In 6412:4ba91a4c66a3/nginx:

HTTP/2: implemented per request timeouts (closes #626).

Previously, there were only three timeouts used globally for the whole HTTP/2
connection:

  1. Idle timeout for inactivity when there are no streams in processing (the "http2_idle_timeout" directive);
  1. Receive timeout for incomplete frames when there are no streams in processing (the "http2_recv_timeout" directive);
  1. Send timeout when there are frames waiting in the output queue (the "send_timeout" directive on a server level).

Reaching one of these timeouts leads to HTTP/2 connection close.

This left a number of scenarios when a connection can get stuck without any
processing and timeouts:

  1. A client has sent the headers block partially so nginx starts processing a new stream but cannot continue without the rest of HEADERS and/or CONTINUATION frames;
  1. When nginx waits for the request body;
  1. All streams are stuck on exhausted connection or stream windows.

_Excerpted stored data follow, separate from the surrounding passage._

/-! ## §1 (ii⁰)_direct in the near currency -/

/-- **NEAR-EXTENSION (census U3) edition** — `hcJ'` reads `2·#plaqsOf(Ω₁(Z_i))·(1+8𝓐₀ i⁴)∕(R i·eR i)` (the NEAR plaquette count; (J1ˢ) ⇐ (J0′) inside `B15Prop1CoerciveEditionNearExt`) where it read `4·|Plaq(T_η)|·(1+8𝓐₀ i⁴)∕(R i·eR i)`, `hcA` is per instance with the near count, `h𝓐₀ : 0 ≤ 𝓐₀ i` displayed; the clause's radius still reads the torus count; everything else binder for binder. ★★★ **PROPOSITION 1 [IV] AT PRINT'S (1.74) OBJECT — COERCIVE ROAD, DIRECT EDITION — FROM THE R-EXPLICIT (J0′) LETTER AND THE DISPLAYED WINDOW∕DIRECT PACKAGE FAMILY (WD).**
dag-n12-w5's `…_ofGaugeChartLettersN_ofCoercive` (p636846) with `hσN hχN N δin ρc δ₂c` and the (R-a) package producer REPLACED by the (WD) family letter `hWD` of
`B15Prop1EndpointNearFlatLettersWindow.hcoer_of_windowLettersDirect_normalised_box` (per instance and per guarded base field with `ρn i`-normalised extended datum: SOME `U₀`, SOME real
`C²` family `X_f` of (2.12) minimisers along the slice, SOME finite window `W` with C1_window(`δc i`) and P1(`εc i`), the chart's `Ψ₂`∕differentiability∕multiplier∕seminorm, and per
slice vector (μ), (K), `hmX`) and `hsm` at the direct constant.  Proof: one term, `B15Prop1CoerciveEdition.…_ofMinimiserFamily_ofCoercive` ∘ p646359 §5.
[cite: Balaban1989LargeFieldI, (1.74) p.192, Prop. 1 (1.77)–(1.78) p.194 (incl. the last clause), (1.79) p.195; Balaban1989LargeFieldII, p.357, (1.7)–(1.9) p.358, (1.12)–(1.13) p.359;
Balaban1985BackgroundPropagators, (3.8) p.391, (3.10) p.392; Balaban1985Variational, (3)–(4) p.278, Thm 1 (8) p.279, (16)–(18) p.280, Prop. 9 (190) p.309; Balaban1988Convergent, (2.2) p.255, (2.12)–(2.14) pp.256–257] -/
theorem exists_domain_prop1Printed_lfVarOn_std_su2_box_intrinsic_analytic_atZSeqCoPRecord_ofThm1TorusClass_ofMinimiserFamily_ofWindowDirectPackage_ofCoercive_nearExt
    (ν : Node00.Stage7Numerics) (Kt : ℕ) (hd3 : 3 ≤ (F.P Kt).d) (h0 : 0 < (F.P Kt).d) {ι : Type}
    (Z Λ : ι → Set (Site (F.P Kt) 0)) (k : ι → ℕ) (M : ι → ℝ) (hk0 : ∀ i, 0 < k i) (hk : ∀ i, k i ≤ (F.P Kt).m + (F.P Kt).K)
    (eR : ι → ℝ) (heR : ∀ i, 0 < eR i)
    (T : ∀ i, Finset (PBond (F.P Kt) (k i)))
    (lo hi : ι → Fin (F.P Kt).d → ℤ) (n : ι → ℕ) (hn : ∀ i κ, hi i κ ≤ lo i κ + n i) (hN : ∀ i, n i + 2 < (F.P Kt).sitesPerDir (k i))
    (hbox : ∀ i, pts (k i) (Λ i) = (castSite '' Set.Icc (lo i) (hi i) : Set (Site (F.P Kt) (k i))))
    (hZ : ∀ i, (boxPlaqs (lo i - 1) (hi i + 1) : Set (Plaq (F.P Kt) (k i))) ⊆ plaqsInside (pts (k i) (Z i)))
    (hTG0 : ∀ i, T i = (box (fun κ => (hi i κ - lo i κ + 1).toNat) (lo i)).image fun x =>
      (⟨castSite (x - unitVec ⟨0, h0⟩), ⟨0, h0⟩⟩ : PBond (F.P Kt) (k i)))
    (hN5 : ∀ i κ, ((hi i κ - lo i κ + 1).toNat : ℤ) + 5 < (F.P Kt).sitesPerDir (k i))
    (K : ι → ℕ) (hK1 : ∀ i, 1 ≤ K i) (hKn : ∀ i κ, (hi i κ - lo i κ + 1).toNat ≤ K i)
    (ext : ∀ i, GaugeField (F.P Kt) (k i) SU2 → GaugeField (F.P Kt) (k i) SU2)
    (hext : ∀ i Vk, ext i Vk = extend (pts (k i) (Λ i)) (shellGauge Vk (lo i) (hi i)) Vk)
    (hlohi : ∀ i, lo i ≤ hi i)
    -- the REGION parallelepipeds of the normalisation and the datum tolerances
    (LO HI : ι → Fin (F.P Kt).d → ℤ) (hLO : ∀ i, LO i ≤ lo i - 1) (hHI : ∀ i, hi i + 1 ≤ HI i) (n' : ι → ℕ) (hn' : ∀ i κ, HI i κ ≤ LO i κ + n' i)
    (hn'N : ∀ i, n' i < (F.P Kt).sitesPerDir (k i)) (hR' : ∀ i, (boxPlaqs (LO i) (HI i) : Set (Plaq (F.P Kt) (k i))) ⊆ plaqsInside (pts (k i) (Z i)))
    (ρn : ι → ℝ)
    (hρn : ∀ i, (((F.P Kt).d : ℝ) * n' i + 1) * ((((F.P Kt).d - 1 : ℕ) : ℝ) * n' i * ((12 * (F.P Kt).d * (n i + 2) ^ 2 + 1) * eR i)
      + 3 * (F.P Kt).d * (n i + 2) ^ 2 * eR i) ≤ ρn i)
    {γ cJ bx : ℝ} (hγ : 0 < γ) (hcJ : 0 ≤ cJ) (hbx : 0 ≤ bx)
    (hbxM : ∀ i, 12 * ((F.P Kt).d : ℝ) * ((n i : ℝ) + 2) ^ 2 ≤ bx * (M i) ^ 2)
    {R 𝓐₀ : ι → ℝ} (hM : ∀ i, 1 ≤ (M i)) (hR : ∀ i, 0 < R i) (h𝓐₀ : ∀ i, 0 ≤ 𝓐₀ i)
    -- (J0′), R-EXPLICIT: per instance one radius and one bound for every base field of the strict guard
    (hMin : ∀ i Vk, PlaqSmallOn (plaqsInside (pts (k i) (Z i ∩ (Λ i)ᶜ))) (eR i) Vk →
      ∃ Ũ : VecField (F.P Kt) (k i) (EuclideanSpace ℂ (Fin 3)) × VecField (F.P Kt) (k i) (EuclideanSpace ℂ (Fin 3)) →
          PBond (F.P Kt) 0 → Matrix (Fin 2) (Fin 2) ℂ,
        (∀ b a c, DifferentiableOn ℂ (fun z => Ũ z b a c) (ball 0 (R i))) ∧
        (∀ z ∈ ball (0 : VecField (F.P Kt) (k i) (EuclideanSpace ℂ (Fin 3)) × VecField (F.P Kt) (k i) (EuclideanSpace ℂ (Fin 3))) (R i),
          ∀ b a c, ‖Ũ z b a c‖ ≤ 𝓐₀ i) ∧
        ∀ p B' : VecField (F.P Kt) (k i) E3, ‖p‖ < R i → ‖B'‖ < R i → ∃ U' : GaugeField (F.P Kt) 0 SU2,
          (∀ b, Ũ (cplxVec p, cplxVec B') b = ((U' b : SU2) : Matrix (Fin 2) (Fin 2) ℂ)) ∧
            IsMinimizer (Node00.avOfRecord F 2 Kt) (Node00.regMSCoPOfRecord F 2 ν Kt (k i) (maxDomT ν.M₁ (Z i))) (Bj ν.M₁ (Z i) (k i))
              (avgFamily (Node00.avOfRecord F 2 Kt) (qsstarGIter0 (k i) (expMul su2Chart B' (ext i (expMul su2Chart p Vk))))) U')
    {γ₀ : ℝ} (hγ₀ : 0 ≤ γ₀)
    -- (WD) THE WINDOW∕DIRECT LETTER PACKAGE per instance (p646359 §5's `hWD` verbatim), asked ONLY at the guarded base fields whose extended datum is `ρn i`-near `1` on the region box
    {δc εc μc Kc τc : ι → ℝ} (hδc0 : ∀ i, 0 ≤ δc i) (hεc0 : ∀ i, 0 ≤ εc i) (hμc0 : ∀ i, 0 ≤ μc i)
    (hWD : ∀ i (Vk : GaugeField (F.P Kt) (k i) SU2), PlaqSmallOn (plaqsInside (pts (k i) (Z i ∩ (Λ i)ᶜ))) (eR i) Vk →
      (∀ b ∈ (boxBonds (LO i) (HI i) : Set (PBond (F.P Kt) (k i))), dist1 (ext i Vk b) ≤ ρn i) →
      ∃ (U₀ : GaugeField (F.P Kt) 0 SU2) (Xf : GaugeSlice (pts (k i) (Λ i)) (T i) E3 → PBond (F.P Kt) 0 → lieSU (Fin 2)) (W : Finset (Plaq (F.P Kt) 0)),
        -- C1_window
        (∀ p ∈ W, ‖((U₀ ⟨p.src, p.μ⟩ : SU2) : Matrix (Fin 2) (Fin 2) ℂ) - 1‖ ≤ δc i ∧ ‖((U₀ ⟨p.src.shift p.μ, p.ν⟩ : SU2) : Matrix (Fin 2) (Fin 2) ℂ) - 1‖ ≤ δc i ∧
            ‖((U₀ ⟨p.src.shift p.ν, p.μ⟩ : SU2) : Matrix (Fin 2) (Fin 2) ℂ) - 1‖ ≤ δc i ∧ ‖((U₀ ⟨p.src, p.ν⟩ : SU2) : Matrix (Fin 2) (Fin 2) ℂ) - 1‖ ≤ δc i) ∧
        -- P1
        (∀ p ∉ W, ((⟨p.src, p.μ⟩ : PBond (F.P Kt) 0) ∈ {b : PBond (F.P Kt) 0 | b.src ∈ maxDomT ν.M₁ (Z i) 1} ∨
            (⟨p.src.shift p.μ, p.ν⟩ : PBond (F.P Kt) 0) ∈ {b : PBond (F.P Kt) 0 | b.src ∈ maxDomT ν.M₁ (Z i) 1} ∨
            (⟨p.src.shift p.ν, p.μ⟩ : PBond (F.P Kt) 0) ∈ {b : PBond (F.P Kt) 0 | b.src ∈ maxDomT ν.M₁ (Z i) 1} ∨
            (⟨p.src, p.ν⟩ : PBond (F.P Kt) 0) ∈ {b : PBond (F.P Kt) 0 | b.src ∈ maxDomT ν.M₁ (Z i) 1}) →
          ‖((GaugeField.plaqHol U₀ p : SU2) : Matrix (Fin 2) (Fin 2) ℂ) - 1‖ ≤ εc i) ∧
        Xf 0 = 0 ∧ ContDiffAt ℝ 2 Xf 0 ∧
        (∀ᶠ Y in 𝓝 (0 : GaugeSlice (pts (k i) (Λ i)) (T i) E3),
          IsMinimizer (Node00.avOfRecord F 2 Kt) (Node00.regMSCoPOfRecord F 2 ν Kt (k i) (maxDomT ν.M₁ (Z i))) (Bj ν.M₁ (Z i) (k i))
            (avgFamily (Node00.avOfRecord F 2 Kt) (qsstarGIter0 (k i) (expMul su2Chart (ιA (pts (k i) (Λ i)) (T i) Y) (ext i Vk)))) (expChart U₀ (Xf Y))) ∧
        ∃ (Ψ₂ : (PBond (F.P Kt) 0 → lieSU (Fin 2)) →L[ℝ] (PBond (F.P Kt) 0 → lieSU (Fin 2)) →L[ℝ] (Fin (constrCard (Bj ν.M₁ (Z i) (k i)) (k i)) → lieSU (Fin 2)))
          (lam : (Fin (constrCard (Bj ν.M₁ (Z i) (k i)) (k i)) → lieSU (Fin 2)) →L[ℝ] ℝ)
          (p : Seminorm ℝ (PBond (F.P Kt) 0 → lieSU (Fin 2))),
          HasFDerivAt (fun Y => fderiv ℝ (msChart F 2 Kt (k i) (Bj ν.M₁ (Z i) (k i)) (avgFamily (Node00.avOfRecord F 2 Kt) (qsstarGIter0 (k i) (ext i Vk))) U₀) Y) Ψ₂ 0 ∧
          (∀ᶠ Y in 𝓝 (0 : PBond (F.P Kt) 0 → lieSU (Fin 2)),
            DifferentiableAt ℝ (msChart F 2 Kt (k i) (Bj ν.M₁ (Z i) (k i)) (avgFamily (Node00.avOfRecord F 2 Kt) (qsstarGIter0 (k i) (ext i Vk))) U₀) Y) ∧
          fderiv ℝ (fun Y : PBond (F.P Kt) 0 → lieSU (Fin 2) => wilsonAction4 (expChart U₀ Y)) 0 =
            lam.comp (fderiv ℝ (msChart F 2 Kt (k i) (Bj ν.M₁ (Z i) (k i)) (avgFamily (Node00.avOfRecord F 2 Kt) (qsstarGIter0 (k i) (ext i Vk))) U₀) 0) ∧
          (∀ Y : PBond (F.P Kt) 0 → lieSU (Fin 2), ∑ b, ‖(Y b : Matrix (Fin 2) (Fin 2) ℂ)‖ ^ 2 ≤ p Y ^ 2) ∧
          ∀ X : GaugeSlice (pts (k i) (Λ i)) (T i) E3,
            lam (Ψ₂ (fderiv ℝ Xf 0 X) (fderiv ℝ Xf 0 X)) ≤ μc i * p (fderiv ℝ Xf 0 X) ^ 2 ∧
            p (fderiv ℝ Xf 0 X) ≤ Kc i * ‖X‖ ∧
            γ₀ * (∑ z ∈ box (fun κ => (hi i κ - lo i κ + 1).toNat + 3) (fun κ => lo i κ - 2), ∑ μ : Fin (F.P Kt).d, ∑ a : Fin 3,
                  curl (fun b => ιA (pts (k i) (Λ i)) (T i) X (⟨castSite b.1, b.2⟩ : PBond (F.P Kt) (k i)) a) z ⟨0, h0⟩ μ ^ 2) - τc i * ‖X‖ ^ 2
              ≤ ((Fintype.card (Fin 2) : ℝ)⁻¹ • ∑ p ∈ W, (innerSL ℝ (E := lieSU (Fin 2))).bilinearComp
              (ContinuousLinearMap.proj (R := ℝ) (φ := fun _ : PBond (F.P Kt) 0 => lieSU (Fin 2)) (⟨p.src, p.μ⟩ : PBond (F.P Kt) 0) + ContinuousLinearMap.proj (R := ℝ) (φ := fun _ : PBond (F.P Kt) 0 => lieSU (Fin 2)) (⟨p.src.shift p.μ, p.ν⟩ : PBond (F.P Kt) 0)
                - ContinuousLinearMap.proj (R := ℝ) (φ := fun _ : PBond (F.P Kt) 0 => lieSU (Fin 2)) (⟨p.src.shift p.ν, p.μ⟩ : PBond (F.P Kt) 0) - ContinuousLinearMap.proj (R := ℝ) (φ := fun _ : PBond (F.P Kt) 0 => lieSU (Fin 2)) (⟨p.src, p.ν⟩ : PBond (F.P Kt) 0))
              (ContinuousLinearMap.proj (R := ℝ) (φ := fun _ : PBond (F.P Kt) 0 => lieSU (Fin 2)) (⟨p.src, p.μ⟩ : PBond (F.P Kt) 0) + ContinuousLinearMap.proj (R := ℝ) (φ := fun _ : PBond (F.P Kt) 0 => lieSU (Fin 2)) (⟨p.src.shift p.μ, p.ν⟩ : PBond (F.P Kt) 0)
                - ContinuousLinearMap.proj (R := ℝ) (φ := fun _ : PBond (F.P Kt) 0 => lieSU (Fin 2)) (⟨p.src.shift p.ν, p.μ⟩ : PBond (F.P Kt) 0) - ContinuousLinearMap.proj (R := ℝ) (φ := fun _ : PBond (F.P Kt) 0 => lieSU (Fin 2)) (⟨p.src, p.ν⟩ : PBond (F.P Kt) 0))
              : (PBond (F.P Kt) 0 → lieSU (Fin 2)) →L[ℝ] (PBond (F.P Kt) 0 → lieSU (Fin 2)) →L[ℝ] ℝ) (fderiv ℝ Xf 0 X) (fderiv ℝ Xf 0 X))
    -- numerics: the assembled DIRECT `Cerr i` is small, and the positivity constant fits
    (hsm : ∀ i, (32 * (((F.P Kt).d : ℝ) - 1) * δc i + 8 * (((F.P Kt).d : ℝ) - 1) * εc i + μc i) * Kc i ^ 2 + τc i
      ≤ γ₀ / (2 * (3 * (K i : ℝ) ^ 2 + 2 * (K i : ℝ) ^ 4)))
    (hγle : ∀ i, γ / (M i) ^ 5 ≤ γ₀ / (2 * (3 * (K i : ℝ) ^ 2 + 2 * (K i : ℝ) ^ 4)))
    (hfar : ∀ i (b : PBond (F.P Kt) 0), b.src ∉ maxDomT ν.M₁ (Z i) 1 →
      (⟨blockIter (k i) b.src, b.dir⟩ : PBond (F.P Kt) (k i)) ∉ bondsOf (pts (k i) (Λ i)))
    (hZblk : ∀ i, IsBlockUnion (k i) (Z i))
    (hM2 : 2 ≤ ν.M₁) (hdiv : ∀ i, side (F.P Kt).L ν.M₁ (k i) ∣ (F.P Kt).sitesPerDir 0)
    {cE B₃ a₀ a₁' cA : ℝ} (hcE0 : 0 ≤ cE) (hcE : ∀ i, 12 * ((F.P Kt).d : ℝ) * ((n i : ℝ) + 2) ^ 2 ≤ cE) (hB₃ : 0 ≤ B₃)
    (heRa : ∀ i, (cE + 1) * eR i ≤ a₁' ∧ B₃ * ((cE + 1) * eR i) ≤ ν.εreg) (ha₀ : ν.εreg ≤ a₀)
    (hcA : ∀ i, 1 / 2 * (B₃ * (cE + 1) * (F.P Kt).eta 1 ^ 2) ^ 2 * (Nat.card {q : Plaq (F.P Kt) 0 // q ∈ plaqsOf (maxDomT ν.M₁ (Z i) 1)} : ℝ) ≤ cA)
    (h15T : ∀ (k' : ℕ), k' ≤ (F.P Kt).m + (F.P Kt).K → side (F.P Kt).L ν.M₁ k' ∣ (F.P Kt).sitesPerDir 0 →
      ∀ (s : B14.Eq218Concrete.Seq (fun n : ℕ => Node00.unionsOfCubes (F.P Kt) (side (F.P Kt).L ν.M₁ n)) k'),
      Node00.Sect2.SeqSeparated ν.M₁ s → 0 < ν.M₁ →
      ∀ (ε₀ : ℝ) (δ : ℕ → ℝ), (∀ j, j ≤ k' → 0 < δ j ∧ δ j ≤ a₁' ∧ B₃ * δ j ≤ ε₀) → (∀ j, j < k' → δ j ≤ 2 * δ (j + 1)) →
      (∀ j, j < k' → δ (j + 1) ≤ 2 * δ j) → ε₀ ≤ a₀ →
      ∀ W : MSField (F.P Kt) SU2,
        Node00.Sect2.DataSmall7PTop (Node00.avOfRecord F 2 Kt) s.Ω (Node00.suppDomOfRecord F ν Kt s.Ω) k' δ W →
        ∀ U₀ : GaugeField (F.P Kt) 0 SU2, IsMinimizer (Node00.avOfRecord F 2 Kt)
            {U | (∀ j, j ≤ k' → PlaqSmallOn (Node00.Sect2.omegaPlaqsTop s.Ω (Node00.suppDomOfRecord F ν Kt s.Ω) j)
                (ε₀ * (F.P Kt).eta j ^ 2) U) ∧
              Node00.Sect2.CoDivClassOnTop s.Ω (Node00.suppDomOfRecord F ν Kt s.Ω) k' ε₀ U}
            (genSet s.Ω k') W U₀ →
          (∀ j, j ≤ k' → PlaqSmallOn (Node00.Sect2.omegaPlaqsTop s.Ω (Node00.suppDomOfRecord F ν Kt s.Ω) j)
              (B₃ * δ j * (F.P Kt).eta j ^ 2) U₀) ∧
            ∀ j, j ≤ k' → Node00.Sect2.CoDivSmallOn (Node00.Sect2.omegaBondsTop s.Ω (Node00.suppDomOfRecord F ν Kt s.Ω) j)
              (B₃ * δ j * (F.P Kt).eta j ^ 3) U₀)
    (hcJ' : ∀ i, 2 * cA * eR i / R i + 2 * ((Nat.card {q : Plaq (F.P Kt) 0 // q ∈ plaqsOf (maxDomT ν.M₁ (Z i) 1)} : ℝ) * (1 + 8 * 𝓐₀ i ^ 4)) / (R i * eR i) ≤ cJ)
    : ∃ a₁ : ι → ℝ, (∀ i, 0 < a₁ i) ∧
      B15.Prop1Printed (lfVarOn su2Chart fun i =>
        InstOn.std (Node00.bgMSCoPOfRecord F 2 ν Kt (k i) (maxDomT ν.M₁ (Z i))) ν.M₁ (Z i) (Λ i) (k i) (M i) (a₁ i)
          (anExt (pts (k i) (Λ i)) (T i)
            (fun177std (Node00.bgMSCoPOfRecord F 2 ν Kt (k i) (maxDomT ν.M₁ (Z i))) ν.M₁ (Z i) (k i)) (ext i)
            (min (1 / 2) (min (R i / 8) (γ / (M i) ^ 5 * (R i / 2) ^ 2 /
              (48 * (4 * ((Fintype.card (Plaq (F.P Kt) 0) : ℝ) * (1 + 8 * 𝓐₀ i ^ 4)) / R i + 1))))))) :=
  B15Prop1CoerciveEditionNearExt.exists_domain_prop1Printed_lfVarOn_std_su2_box_intrinsic_analytic_atZSeqCoPRecord_ofThm1TorusClass_ofMinimiserFamily_ofCoercive_nearExt
    ν Kt hd3 h0 (hdec := inferInstance) (Subsingleton.elim _ _)
    Z Λ k M hk0 hk eR heR T lo hi n hn hN hbox hZ hTG0 hN5 ext hext hlohi hγ hcJ hbx hbxM hM hR h𝓐₀ hMin
    (hcoer_of_windowLettersDirect_normalised_box ν Kt hd3 h0 Z Λ k M hk0 hk eR heR T lo hi n hn hbox hZ hTG0 hN5 K hK1 hKn ext hext hlohi
      LO HI hLO hHI n' hn' hn'N hR' ρn hρn hγ₀ hδc0 hεc0 hμc0 hWD hsm hγle hfar)
    hfar hZblk hM2 hdiv hcE0 hcE hB₃ heRa ha₀ hcA h15T hcJ'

The first idea that was rejected was to detect when the whole connection
gets stuck because of these situations and set the global receive timeout.
The disadvantage of such approach would be inconsistent behaviour in some
typical use cases. For example, if a user never replies to the browser's
question about where to save the downloaded file, the stream will be
eventually closed by a timeout. On the other hand, this will not happen
if there's some activity in other concurrent streams.

Now almost all the request timeouts work like in HTTP/1.x connections, so
the "client_header_timeout", "client_body_timeout", and "send_timeout" are
respected. These timeouts close the request.

The global timeouts work as before.

Previously, the c->write->delayed flag was abused to avoid setting timeouts on
stream events. Now, the "active" and "ready" flags are manipulated instead to
control the processing of individual streams.

Note: See TracTickets for help on using tickets.